Centenares de miles de personas se despiertan todos los días sin conocer el paradero de uno de sus seres queridos; si vive o ha muerto, si lo están torturando en ese momento, si algún día volverá a su casa, de la que un día salió sin sospechar que borrarían todo rastro de su existencia y que lo convertirían en una no persona, en un ser invisible. Esa persona tiene hijos, unos padres, hermanos, abuelos, tíos, familiares y amigos que no pueden oír el grito de la ausencia.
Desde su creación en 1981, el Grupo de Trabajo sobre Desapariciones Forzadas e Involuntarias ha conocido más de 55.000 casos, cifra que Naciones Unidas considera muy por debajo de la realidad, lo que plantea el primer gran obstáculo en la lucha contra las desapariciones forzadas. Las amenazas y el hostigamiento de las autoridades, la ineficacia de los sistemas judiciales, la corrupción y la impunidad se suman al analfabetismo y la falta de conocimientos de los familiares y conocidos de las víctimas sobre las posibilidades jurídicas para disuadirlos de denunciar. Los migrantes y las personas en situación de pobreza y exclusión están más expuestas al peligro de una desaparición forzosa. También contribuyen contextos de violencia a causa de conflictos armados y de determinados enfoques aplicados a la lucha contra el crimen organizado.
Por otro lado, el miedo que provocan estas desapariciones en la población es causa de la migración de grupos humanos. Esto da pie a abusos por parte de mafias que trafican con personas, a muertes como las de miles de personas como las que los medios nos muestran en el Mediterráneo y en otros mares y espacios por donde transitan miles de personas. Las mareas humanas alimentan discursos xenófobos que recuerdan a otras épocas de persecución y de terror. Donald Trump no sólo amenaza con consumar el mayor muro que separa a dos países, sino que además sostiene que ese muro lo pagará el país que, según él, ha generado esa situación.

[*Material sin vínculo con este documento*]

import Summits.RiemannHypothesis.RiemannHypothesis.Theorems.TiltedLandingLaw421R3BudgetAlgebra

/-!
# K-2 budget, regime (A) = compactification lemma (L1): the v-disc alone pays when `t_v ≥ 3/2` (C1 g35, W-08 ⟨33346⟩; D4b groundwork)

GEOMETRY-FREE.  Data: a state `v` (`a = Im v > 0`), its field `K` with DROP PARAMETER `t := −a·Im K ≥ 3/2` (i.e. `Im R_v` very negative), the floor
`30 ≤ a·κ` (`κ = ‖K + i/(2a)‖`), and a child `u` in the CLOSED sharp Newton disc `‖u − (v − K⁻¹)‖ ≤ (9/5)(μ₀/(a‖K‖)²)/‖K‖`, `0 ≤ μ₀ ≤ 1/2`.  Conclusion:
`3 − 3/(a·κ) ≤ (a² − Im u²)·κ²` — the v-disc's weighted drop alone exceeds the whole budget target `3 − 15/λ` of `GeometricBudget 10 (1/2)`, so in the
certified check (instr-1 E2) the coordinate `t_v` may be restricted to `[T_v/2, 3/2]` (memo v2 §4 (A), compactification note (L1)).  Proof: H's closed-door
drop (I1) + currency (I2) reduce it to the pure-real `regimeA_real` in the variables `k = aκ`, `L = a‖K‖` (`L² = k² + t − 1/4`, `3/2 ≤ t ≤ L`).
STATUS: support lemma; `GeometricBudget 10 (1/2)` is NOT proved.  Nothing here bears on the truth of RH; RH is not proved; 33346 / 33347 OPEN. -/

namespace RhW08.BudgetRegimeA

open Complex
open RhW08.BudgetAlgebra (energy_drop_closedDisc neg_im_mul_le normSq_tilt_t)
open RhW08.LightIsolatedChild (im_newtonPoint)

/-- (L1, real core) with `k = aκ ≥ 30`, `L = a‖K‖`, `L² = k² + t − 1/4`, `3/2 ≤ t ≤ L`, `0 ≤ μ₀ ≤ 1/2`:
`3 − 3/k ≤ 2tk²/L² − k²t²/L⁴ − (18/5)μ₀k²/L³ − (81/25)μ₀²k²/L⁶`. -/
theorem regimeA_real {k L t μ₀ : ℝ} (hk : 30 ≤ k) (hkL : L ^ 2 = k ^ 2 + t - 1 / 4) (ht : 3 / 2 ≤ t) (htL : t ≤ L)
    (hμ0 : 0 ≤ μ₀) (hμ : μ₀ ≤ 1 / 2) :
    3 - 3 / k ≤ 2 * t * k ^ 2 / L ^ 2 - k ^ 2 * t ^ 2 / L ^ 4 - (18 / 5) * μ₀ * k ^ 2 / L ^ 3 - (81 / 25) * μ₀ ^ 2 * k ^ 2 / L ^ 6 := by
  have hk0 : 0 < k := by linarith
  have hL : k ≤ L := by nlinarith
  have hL0 : 0 < L := by linarith
  have hL30 : 30 ≤ L := hk.trans hL
  have hk2 : k ^ 2 = L ^ 2 - (t - 1 / 4) := by linarith
  have hk2L : k ^ 2 ≤ L ^ 2 := by nlinarith
  have hL2 : 0 < L ^ 2 := by positivity
  have hL3 : 0 < L ^ 3 := by positivity
  have hL4 : 0 < L ^ 4 := by positivity
  have hL6 : 0 < L ^ 6 := by positivity
  -- main terms: 3 − 6/L² ≤ 2tk²/L² − k²t²/L⁴, polynomially (t − 3/2)·L²·(2L² − 3t − 4) + t²(t − 1/4) ≥ 0
  have hpoly : 3 * L ^ 4 - 6 * L ^ 2 ≤ 2 * t * k ^ 2 * L ^ 2 - k ^ 2 * t ^ 2 := by
    rw [hk2]
    have h1 : 0 ≤ (t - 3 / 2) * L ^ 2 * (2 * L ^ 2 - 3 * t - 4) :=
      mul_nonneg (mul_nonneg (by linarith) hL2.le) (by nlinarith)
    have h2 : 0 ≤ t ^ 2 * (t - 1 / 4) := mul_nonneg (sq_nonneg t) (by linarith)
    nlinarith
  have hmain : 3 - 6 / L ^ 2 ≤ 2 * t * k ^ 2 / L ^ 2 - k ^ 2 * t ^ 2 / L ^ 4 := by
    have e1 : 3 - 6 / L ^ 2 = (3 * L ^ 4 - 6 * L ^ 2) / L ^ 4 := by field_simp
    have e2 : 2 * t * k ^ 2 / L ^ 2 - k ^ 2 * t ^ 2 / L ^ 4 = (2 * t * k ^ 2 * L ^ 2 - k ^ 2 * t ^ 2) / L ^ 4 := by field_simp
    rw [e1, e2]
    exact div_le_div_of_nonneg_right hpoly hL4.le
  -- door terms
  have hdoor1 : (18 / 5) * μ₀ * k ^ 2 / L ^ 3 ≤ (9 / 5) / L := by
    rw [div_le_div_iff₀ hL3 hL0]
    nlinarith [mul_nonneg hμ0 (sub_nonneg.mpr hk2L), mul_le_mul_of_nonneg_right hμ (sq_nonneg k)]
  have hdoor2 : (81 / 25) * μ₀ ^ 2 * k ^ 2 / L ^ 6 ≤ (81 / 100) / L ^ 4 := by
    rw [div_le_div_iff₀ hL6 hL4]
    have hμ2 : μ₀ ^ 2 ≤ 1 / 4 := by nlinarith
    have : μ₀ ^ 2 * k ^ 2 ≤ (1 / 4) * L ^ 2 := by nlinarith [mul_le_mul hμ2 hk2L (sq_nonneg k) (by norm_num : (0:ℝ) ≤ 1 / 4)]
    nlinarith
  -- bookkeeping: 6/L² + (9/5)/L + (81/100)/L⁴ ≤ 3/L ≤ 3/k
  have hb1 : 6 / L ^ 2 ≤ (1 / 5) / L := by
    rw [div_le_div_iff₀ hL2 hL0]; nlinarith
  have hb2 : (81 / 100) / L ^ 4 ≤ (1 / 100) / L := by
    rw [div_le_div_iff₀ hL4 hL0]
    have : (81:ℝ) ≤ L ^ 3 := by nlinarith
    nlinarith
  have hb3 : 3 / L ≤ 3 / k := div_le_div_of_nonneg_left (by norm_num) hk0 hL
  have hb4 : (1 / 5) / L + (9 / 5) / L + (1 / 100) / L ≤ 3 / L := by
    rw [← add_div, ← add_div]; exact div_le_div_of_nonneg_right (by norm_num) hL0.le
  linarith

/-- (L1) REGIME (A): `t_v ≥ 3/2` ⇒ the v-disc alone pays `3 − 3/λ` (`λ = a·κ`), geometry-free. -/
theorem vdisc_regimeA {v K u : ℂ} {μ₀ : ℝ} (hv : 0 < v.im) (hμ0 : 0 ≤ μ₀) (hμ : μ₀ ≤ 1 / 2)
    (hfl : 30 ≤ v.im * ‖K + I / (2 * (v.im : ℂ))‖) (ht : 3 / 2 ≤ -(v.im * K.im))
    (hd : ‖u - (v - K⁻¹)‖ ≤ (9 / 5) * (μ₀ / (v.im * ‖K‖) ^ 2) / ‖K‖) :
    3 - 3 / (v.im * ‖K + I / (2 * (v.im : ℂ))‖) ≤ (v.im ^ 2 - u.im ^ 2) * ‖K + I / (2 * (v.im : ℂ))‖ ^ 2 := by
  set a := v.im with ha
  set n := ‖K‖ with hn
  set κ := ‖K + I / (2 * (a : ℂ))‖ with hκ
  set t := -(a * K.im) with htdef
  set δ := (9 / 5) * (μ₀ / (a * n) ^ 2) / n with hδ
  have hKim : K.im < 0 := by nlinarith
  have hK0 : K ≠ 0 := fun h => by rw [h] at hKim; simp at hKim
  have hn0 : 0 < n := norm_pos_iff.mpr hK0
  have htL : t ≤ a * n := neg_im_mul_le hv.le
  have hκ2 : κ ^ 2 = n ^ 2 - (t - 1 / 4) / a ^ 2 := normSq_tilt_t K hv.ne'
  have hκ0 : 0 ≤ κ := norm_nonneg _
  have hδ0 : 0 ≤ δ := by positivity
  -- L := a n ≥ k := a κ ≥ 30
  have hkL : (a * n) ^ 2 = (a * κ) ^ 2 + t - 1 / 4 := by
    rw [mul_pow, mul_pow, hκ2]; field_simp; ring
  have hLk : a * κ ≤ a * n := by nlinarith [mul_nonneg hv.le hκ0, mul_nonneg hv.le hn0.le]
  have hL1 : 1 ≤ a * n := by linarith
  -- the centre height is in [0, a]
  have hc : |(v - K⁻¹).im| ≤ a := by
    rw [im_newtonPoint]
    have e : K.im = -t / a := by rw [htdef]; field_simp
    have h1 : 0 ≤ t / (a * n ^ 2) := by positivity
    have h2 : t / (a * n ^ 2) ≤ a := by
      rw [div_le_iff₀ (by positivity)]
      nlinarith [mul_nonneg hv.le hn0.le]
    have e2 : a + K.im / n ^ 2 = a - t / (a * n ^ 2) := by rw [e]; field_simp; ring
    rw [← ha, e2, abs_le]
    constructor <;> linarith
  -- closed-door drop (H (I1)) with |c| ≤ a
  have hdrop := energy_drop_closedDisc hd
  have hdrop' : 2 * t / n ^ 2 - t ^ 2 / (a ^ 2 * n ^ 4) - 2 * a * δ - δ ^ 2 ≤ a ^ 2 - u.im ^ 2 := by
    have e1 : 2 * (-(v.im * K.im)) / ‖K‖ ^ 2 = 2 * t / n ^ 2 := by rw [htdef]
    have e2 : K.im ^ 2 / ‖K‖ ^ 4 = t ^ 2 / (a ^ 2 * n ^ 4) := by rw [htdef, ← hn]; field_simp
    have h3 : 2 * |(v - K⁻¹).im| * δ ≤ 2 * a * δ := by nlinarith [abs_nonneg ((v - K⁻¹).im)]
    rw [e1, e2] at hdrop
    linarith
  have hV : κ ^ 2 * (2 * t / n ^ 2 - t ^ 2 / (a ^ 2 * n ^ 4) - 2 * a * δ - δ ^ 2) ≤ (a ^ 2 - u.im ^ 2) * κ ^ 2 := by
    rw [mul_comm]; exact mul_le_mul_of_nonneg_right hdrop' (sq_nonneg κ)
  -- rewrite the left side in the variables k = aκ, L = an
  have hkey : κ ^ 2 * (2 * t / n ^ 2 - t ^ 2 / (a ^ 2 * n ^ 4) - 2 * a * δ - δ ^ 2) =
      2 * t * (a * κ) ^ 2 / (a * n) ^ 2 - (a * κ) ^ 2 * t ^ 2 / (a * n) ^ 4 - (18 / 5) * μ₀ * (a * κ) ^ 2 / (a * n) ^ 3
        - (81 / 25) * μ₀ ^ 2 * (a * κ) ^ 2 / (a * n) ^ 6 := by
    rw [hδ]; field_simp; ring
  have hreal := regimeA_real (k := a * κ) (L := a * n) hfl hkL ht htL hμ0 hμ
  rw [← hkey] at hreal
  exact hreal.trans hV

end RhW08.BudgetRegimeA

Al Grupo de Trabajo empieza a preocuparle el creciente número de desapariciones en manos de fuerzas no-estatales, lo que dificulta su investigación y la toma de medidas en un plano internacional. En muchos países se borra cada vez más la línea que separa a las fuerzas del orden del crimen organizado, con un poder tan grande que cobra cada vez mayor fuerza para corromper en entornos de impunidad y de violencia.
La protección de oleoductos, minas y de los distintos yacimientos, empujados por una fiebre planetaria por determinadas materias primas, cae cada vez más en manos de empresas de seguridad subcontratadas. Esto pone grandes obstáculos a la hora de exigir justicia por posibles abusos.
Muchas desapariciones forzadas en la última década se han producido en el marco de la lucha contra el terror, con el secuestro y el envío de prisioneros a Guantánamo, a Baghram o a cárceles de terceros países –entre ellos países europeos- para obtener “inteligencia de calidad”, lo que significa torturas y tratos degradantes con la excusa de “salvar vidas humanas” del “mundo libre”. Países como Estados Unidos, y otros a los que se ha enviado a estos prisioneros no han ratificado la Convención Internacional para la protección de todas las personas contra las desapariciones forzadas. La han ratificado 46 países, de los que ni siquiera la mitad reconocen la competencia del Comité contra las desapariciones forzadas para recibir quejas interestatales o individuales. Esto demuestra los obstáculos a los que aún se enfrentan las víctimas a la hora de exigir justicia, pero también el miedo de los Estados a que investiguen su implicación en una de las más sangrantes violaciones de derechos humanos.